> **Exercise aim**
Repeat exactly, and only, the lines below starting at the line that contains "have h2 := h.2" and ending at the line that contains "2 * Real.log", inclusive of both.
*** Dataset ***
import Summits.Ventures.YMGap.FlowData.RectTubeVacuumSector
import Literature.Analysis.OperatorTheory.PositiveKernelNormLogConvex
import HarnessLib

/-!
# Venture YMGap, track Y3 FLOW-DATA — `J ↦ log ‖T_J‖` is CONVEX on every rectangular tube (Kingman's log-convexity
# for the Wilson slice kernel; theorems only)

HONEST FRAMING: venture file of the cell `pub-ymgap` (QuantumFields programme), track Y3; FINITE rectangular torus,
compact group, continuous unitary `ρ`; a CROSS-β CONSISTENCY relation for the FLOW-TABLE's O0 quantity `ln ‖T_β‖`
(second differences along the table's β grid are non-negative), not a number, not a row, nothing about `L → ∞`, the
continuum or a mass gap.

THE ARGUMENT.  The slice kernel `K_J(a,b) = e^{J mag(a)/2} (∫ e^{J elec(a,E,b)} dE) e^{J mag(b)/2}` is POINTWISE LOG-CONVEX
in the coupling `J`: the two outer factors are log-affine and the temporal integral is a moment generating function
(Hölder's inequality with exponents `1/θ, 1/(1−θ)`).  Kingman's theorem for positive kernel operators
(`Literature…PositiveKernelNormLogConvex.convexOn_log_norm_kernelOp`) then gives the convexity of `J ↦ log ‖T_J‖`.

* `integral_exp_mul_le_rpow_mul_rpow` — `∫ e^{(θJ₀+(1−θ)J₁) q} ≤ (∫ e^{J₀ q})^θ (∫ e^{J₁ q})^{1−θ}` for a continuous `q`
  on a compact probability space (`0 ≤ θ ≤ 1`);
* `rectSliceKernel_convexComb_le` — `K_{θJ₀+(1−θ)J₁}(a,b) ≤ K_{J₀}(a,b)^θ K_{J₁}(a,b)^{1−θ}`;
* **`convexOn_log_norm_rectTubeTransferOperator`** — `ConvexOn ℝ univ (fun J => log ‖T_J‖)`;
* **`convexOn_log_norm_su2RectTubeTransferOperator`** — the cell's `β ↦ log ‖T_{β/2}‖` (`SU(2)`, `J = β/2`) is convex
  on `ℝ`; `log_norm_su2RectTubeTransferOperator_midpoint_le` — the midpoint form
  `2·log ‖T_{(β₀+β₁)/2}‖ ≤ log ‖T_{β₀}‖ + log ‖T_{β₁}‖`.

References: J. F. C. Kingman, Quart. J. Math. 12 (1961) 283 [cite: Kingman1961, Theorem]; R. Drnovšek, A. Peperko /
K. Bogdanović, A. Peperko (2022) [cite: BogdanovicPeperko2022, Thm. 1.1 (i)]; K. Osterwalder, E. Seiler, Ann. Phys. 110
(1978) 440 §3 [cite: OsterwalderSeilerAnnPhys1978, §3].
-/

noncomputable section

open scoped BigOperators ENNReal
open MeasureTheory Filter Function
open Literature.MathematicalPhysics.QuantumFieldTheory Literature.Analysis.OperatorTheory
open Literature.MathematicalPhysics.QuantumLattice (RectTorusSite fundamentalRep continuous_fundamentalRep
  fundamentalRep_mem_unitaryGroup)

namespace Summit.Ventures.YMGap.FlowData

/-! ### Hölder: a moment generating function is log-convex -/

section Holder

/-- **`∫ e^{(θJ₀+(1−θ)J₁) q} ≤ (∫ e^{J₀ q})^θ (∫ e^{J₁ q})^{1−θ}`** for a continuous `q` on a compact space with a finite
measure and `0 ≤ θ ≤ 1` (Hölder with exponents `1/θ`, `1/(1−θ)`). [folklore] -/
theorem integral_exp_mul_le_rpow_mul_rpow {Y : Type*} [TopologicalSpace Y] [CompactSpace Y] [MeasurableSpace Y]
    [OpensMeasurableSpace Y] {ν : Measure Y} [IsFiniteMeasure ν] {q : Y → ℝ} (hq : Continuous q) (J₀ J₁ : ℝ)
    {θ : ℝ} (hθ0 : 0 ≤ θ) (hθ1 : θ ≤ 1) :
    ∫ y, Real.exp ((θ * J₀ + (1 - θ) * J₁) * q y) ∂ν ≤
      (∫ y, Real.exp (J₀ * q y) ∂ν) ^ θ * (∫ y, Real.exp (J₁ * q y) ∂ν) ^ (1 - θ) := by
  rcases hθ0.eq_or_lt with h0 | hθpos
  · subst h0
    simp
  rcases hθ1.eq_or_lt' with h1 | hθlt
  · subst h1
    simp
  -- `0 < θ < 1`: Hölder
  have h1θ : 0 < 1 - θ := by linarith
  set f : Y → ℝ := fun y => Real.exp (J₀ * q y) ^ θ with hf
  set g : Y → ℝ := fun y => Real.exp (J₁ * q y) ^ (1 - θ) with hg
  have hfc : Continuous f := (Real.continuous_exp.comp (continuous_const.mul hq)).rpow_const fun _ => Or.inr hθ0
  have hgc : Continuous g := (Real.continuous_exp.comp (continuous_const.mul hq)).rpow_const fun _ => Or.inr h1θ.le
  have hfg : ∀ y, Real.exp ((θ * J₀ + (1 - θ) * J₁) * q y) = f y * g y := by
    intro y
    rw [hf, hg]
    dsimp only
    rw [← Real.exp_mul, ← Real.exp_mul, ← Real.exp_add]
    congr 1; ring
  simp_rw [hfg]
  have hpq : (1 / θ).HolderConjugate (1 / (1 - θ)) := Real.holderConjugate_one_div hθpos h1θ (by ring)
  obtain ⟨Cf, hCf⟩ := isCompact_univ.exists_bound_of_continuousOn hfc.continuousOn
  obtain ⟨Cg, hCg⟩ := isCompact_univ.exists_bound_of_continuousOn hgc.continuousOn
  have hfm : MemLp f (ENNReal.ofReal (1 / θ)) ν :=
    MemLp.of_bound hfc.aestronglyMeasurable Cf (Eventually.of_forall fun y => hCf y (Set.mem_univ _))
  have hgm : MemLp g (ENNReal.ofReal (1 / (1 - θ))) ν :=
    MemLp.of_bound hgc.aestronglyMeasurable Cg (Eventually.of_forall fun y => hCg y (Set.mem_univ _))
  have h := integral_mul_le_Lp_mul_Lq_of_nonneg hpq (Eventually.of_forall fun y => by positivity)
    (Eventually.of_forall fun y => by positivity) hfm hgm
  have hf' : ∀ y, f y ^ (1 / θ) = Real.exp (J₀ * q y) := fun y => by
    rw [hf]; dsimp only
    rw [← Real.rpow_mul (Real.exp_pos _).le, mul_one_div_cancel hθpos.ne', Real.rpow_one]
  have hg' : ∀ y, g y ^ (1 / (1 - θ)) = Real.exp (J₁ * q y) := fun y => by
    rw [hg]; dsimp only
    rw [← Real.rpow_mul (Real.exp_pos _).le, mul_one_div_cancel h1θ.ne', Real.rpow_one]
  simp_rw [hf', hg', one_div_one_div] at h
  exact h

end Holder

/-! ### The slice kernel is pointwise log-convex in the coupling; Kingman -/

section Convexity

variable {G : Type*} [Group G] [TopologicalSpace G] [IsTopologicalGroup G] [CompactSpace G]
  [MeasurableSpace G] [BorelSpace G] [SecondCountableTopology G] {n : ℕ} (ρ : G →* Matrix (Fin n) (Fin n) ℂ)
  {k : ℕ} {Ls : Fin k → ℕ} [∀ i, NeZero (Ls i)]

/-- **Pointwise log-convexity of the slice kernel in `J`**: `K_{θJ₀+(1−θ)J₁}(a,b) ≤ K_{J₀}(a,b)^θ K_{J₁}(a,b)^{1−θ}`
(the outer factors are log-affine, the temporal integral by Hölder). [folklore] -/
theorem rectSliceKernel_convexComb_le (hρ : Continuous ρ) (J₀ J₁ : ℝ) {θ : ℝ} (hθ0 : 0 ≤ θ) (hθ1 : θ ≤ 1)
    (a b : RectSlice Ls G) :
    rectSliceKernel (Ls := Ls) ρ (θ * J₀ + (1 - θ) * J₁) (θ * J₀ + (1 - θ) * J₁) a b ≤
      rectSliceKernel (Ls := Ls) ρ J₀ J₀ a b ^ θ * rectSliceKernel (Ls := Ls) ρ J₁ J₁ a b ^ (1 - θ) := by
  -- continuity of `E ↦ elec(a, E, b)`
  have hc1 : ∀ y : RectTorusSite Ls, Continuous fun E : RectTorusSite Ls → G => E y := fun y => continuous_apply y
  have hq : Continuous fun E : RectTorusSite Ls → G => rectElecSum (Ls := Ls) ρ a E b := by
    unfold rectElecSum
    refine continuous_finsetSum _ fun x _ => continuous_finsetSum _ fun i _ => ?_
    exact (Complex.continuous_re.comp (Continuous.matrix_trace hρ)).comp
      ((((hc1 x).mul continuous_const).mul (hc1 _).inv).mul continuous_const)
  have hmid := integral_exp_mul_le_rpow_mul_rpow (ν := Measure.pi fun _ : RectTorusSite Ls => haarProbability G)
    hq J₀ J₁ hθ0 hθ1
  -- the exponential factors are log-affine
  have hexp : ∀ m : ℝ, Real.exp ((θ * J₀ + (1 - θ) * J₁) / 2 * m) =
      Real.exp (J₀ / 2 * m) ^ θ * Real.exp (J₁ / 2 * m) ^ (1 - θ) := by
    intro m
    rw [← Real.exp_mul, ← Real.exp_mul, ← Real.exp_add]
    congr 1; ring
  unfold rectSliceKernel
  rw [hexp, hexp, Real.mul_rpow (mul_nonneg (Real.exp_pos _).le (integral_nonneg fun E => (Real.exp_pos _).le))
    (Real.exp_pos _).le, Real.mul_rpow (Real.exp_pos _).le (integral_nonneg fun E => (Real.exp_pos _).le),
    Real.mul_rpow (mul_nonneg (Real.exp_pos _).le (integral_nonneg fun E => (Real.exp_pos _).le))
    (Real.exp_pos _).le, Real.mul_rpow (Real.exp_pos _).le (integral_nonneg fun E => (Real.exp_pos _).le)]
  have h1 : 0 ≤ Real.exp (J₀ / 2 * rectMagSum (Ls := Ls) ρ a) ^ θ * Real.exp (J₁ / 2 * rectMagSum (Ls := Ls) ρ a) ^ (1 - θ) := by
    positivity
  have h3 : 0 ≤ Real.exp (J₀ / 2 * rectMagSum (Ls := Ls) ρ b) ^ θ * Real.exp (J₁ / 2 * rectMagSum (Ls := Ls) ρ b) ^ (1 - θ) := by
    positivity
  calc Real.exp (J₀ / 2 * rectMagSum ρ a) ^ θ * Real.exp (J₁ / 2 * rectMagSum ρ a) ^ (1 - θ) *
        (∫ E, Real.exp ((θ * J₀ + (1 - θ) * J₁) * rectElecSum ρ a E b) ∂Measure.pi fun _ => haarProbability G) *
        (Real.exp (J₀ / 2 * rectMagSum ρ b) ^ θ * Real.exp (J₁ / 2 * rectMagSum ρ b) ^ (1 - θ))
      ≤ Real.exp (J₀ / 2 * rectMagSum ρ a) ^ θ * Real.exp (J₁ / 2 * rectMagSum ρ a) ^ (1 - θ) *
        ((∫ E, Real.exp (J₀ * rectElecSum ρ a E b) ∂Measure.pi fun _ => haarProbability G) ^ θ *
          (∫ E, Real.exp (J₁ * rectElecSum ρ a E b) ∂Measure.pi fun _ => haarProbability G) ^ (1 - θ)) *
        (Real.exp (J₀ / 2 * rectMagSum ρ b) ^ θ * Real.exp (J₁ / 2 * rectMagSum ρ b) ^ (1 - θ)) :=
        mul_le_mul_of_nonneg_right (mul_le_mul_of_nonneg_left hmid h1) h3
    _ = _ := by ring

/-- **Kingman for the Wilson tube: `J ↦ log ‖T_J‖` is convex on `ℝ`** (continuous unitary `ρ`; every `T_J ≠ 0`).
[cite: Kingman1961, Theorem] -/
theorem convexOn_log_norm_rectTubeTransferOperator (hρ : Continuous ρ) :
    ConvexOn ℝ Set.univ (fun J : ℝ => Real.log ‖rectTubeTransferOperator ρ J Ls‖) := by
  refine convexOn_log_norm_kernelOp (E := ℝ) (D := Set.univ) (μ := rectSliceMeasure G Ls)
    (K := fun J => rectSliceKernel (Ls := Ls) ρ J J) (A := fun J => rectTubeTransferOperator ρ J Ls)
    (fun J _ => stronglyMeasurable_uncurry_rectSliceKernel ρ hρ J J) (fun J _ => exists_rectSliceKernel_le ρ hρ J J)
    (fun J _ a b => (rectSliceKernel_pos ρ hρ J J a b).le) (fun J _ => rectTubeTransferOperator_ae_eq J Ls hρ)
    (fun J₀ _ J₁ _ θ hθ0 hθ1 a b => ?_) convex_univ
    fun J _ => norm_pos_iff.1 (norm_rectTubeTransferOperator_pos J Ls hρ)
  simp only [smul_eq_mul]
  exact rectSliceKernel_convexComb_le ρ hρ J₀ J₁ hθ0 hθ1 a b

end Convexity

/-! ### The cell's `SU(2)` tube -/

section SU2

variable {k : ℕ}

/-- **`β ↦ log ‖T_β‖` is convex on `ℝ`** for the `SU(2)` rectangular tube at Wilson coupling `β` (`J = β/2`): the
FLOW-TABLE's `ln ‖T‖` has non-negative second differences along any β grid. [cite: Kingman1961, Theorem] -/
theorem convexOn_log_norm_su2RectTubeTransferOperator (Ls : Fin k → ℕ) [∀ i, NeZero (Ls i)] :
    ConvexOn ℝ Set.univ (fun β : ℝ => Real.log ‖rectTubeTransferOperator (fundamentalRep (Fin 2)) (β / 2) Ls‖) := by
  haveI : SecondCountableTopology (Matrix.specialUnitaryGroup (Fin 2) ℂ) :=
    Literature.MathematicalPhysics.QuantumLattice.secondCountableTopology_su2
  have h := convexOn_log_norm_rectTubeTransferOperator (fundamentalRep (Fin 2)) (Ls := Ls) (continuous_fundamentalRep (Fin 2))
  refine ⟨convex_univ, fun β₀ _ β₁ _ θ η hθ hη hθη => ?_⟩
  have h2 := h.2 (Set.mem_univ (β₀ / 2)) (Set.mem_univ (β₁ / 2)) hθ hη hθη
  simp only [smul_eq_mul] at h2 ⊢
  rw [show (θ * β₀ + η * β₁) / 2 = θ * (β₀ / 2) + η * (β₁ / 2) by ring]
  exact h2

/-- **Midpoint form**: `2·log ‖T_{(β₀+β₁)/2}‖ ≤ log ‖T_{β₀}‖ + log ‖T_{β₁}‖` for the `SU(2)` rectangular tube.
[cite: Kingman1961, Theorem] -/
theorem log_norm_su2RectTubeTransferOperator_midpoint_le (Ls : Fin k → ℕ) [∀ i, NeZero (Ls i)] (β₀ β₁ : ℝ) :
    2 * Real.log ‖rectTubeTransferOperator (fundamentalRep (Fin 2)) (((β₀ + β₁) / 2) / 2) Ls‖ ≤
      Real.log ‖rectTubeTransferOperator (fundamentalRep (Fin 2)) (β₀ / 2) Ls‖ +
        Real.log ‖rectTubeTransferOperator (fundamentalRep (Fin 2)) (β₁ / 2) Ls‖ := by
  have h := (convexOn_log_norm_su2RectTubeTransferOperator Ls).2 (Set.mem_univ β₀) (Set.mem_univ β₁)
    (show (0 : ℝ) ≤ 1 / 2 by norm_num) (show (0 : ℝ) ≤ 1 / 2 by norm_num) (by norm_num)
  simp only [smul_eq_mul] at h
  rw [show (1 / 2 : ℝ) * β₀ + 1 / 2 * β₁ = (β₀ + β₁) / 2 by ring] at h
  linarith

end SU2

end Summit.Ventures.YMGap.FlowData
*** End of Dataset ***
> **Problem solution**
  have h2 := h.2 (Set.mem_univ (β₀ / 2)) (Set.mem_univ (β₁ / 2)) hθ hη hθη
  simp only [smul_eq_mul] at h2 ⊢
  rw [show (θ * β₀ + η * β₁) / 2 = θ * (β₀ / 2) + η * (β₁ / 2) by ring]
  exact h2

/-- **Midpoint form**: `2·log ‖T_{(β₀+β₁)/2}‖ ≤ log ‖T_{β₀}‖ + log ‖T_{β₁}‖` for the `SU(2)` rectangular tube.
[cite: Kingman1961, Theorem] -/
theorem log_norm_su2RectTubeTransferOperator_midpoint_le (Ls : Fin k → ℕ) [∀ i, NeZero (Ls i)] (β₀ β₁ : ℝ) :
    2 * Real.log ‖rectTubeTransferOperator (fundamentalRep (Fin 2)) (((β₀ + β₁) / 2) / 2) Ls‖ ≤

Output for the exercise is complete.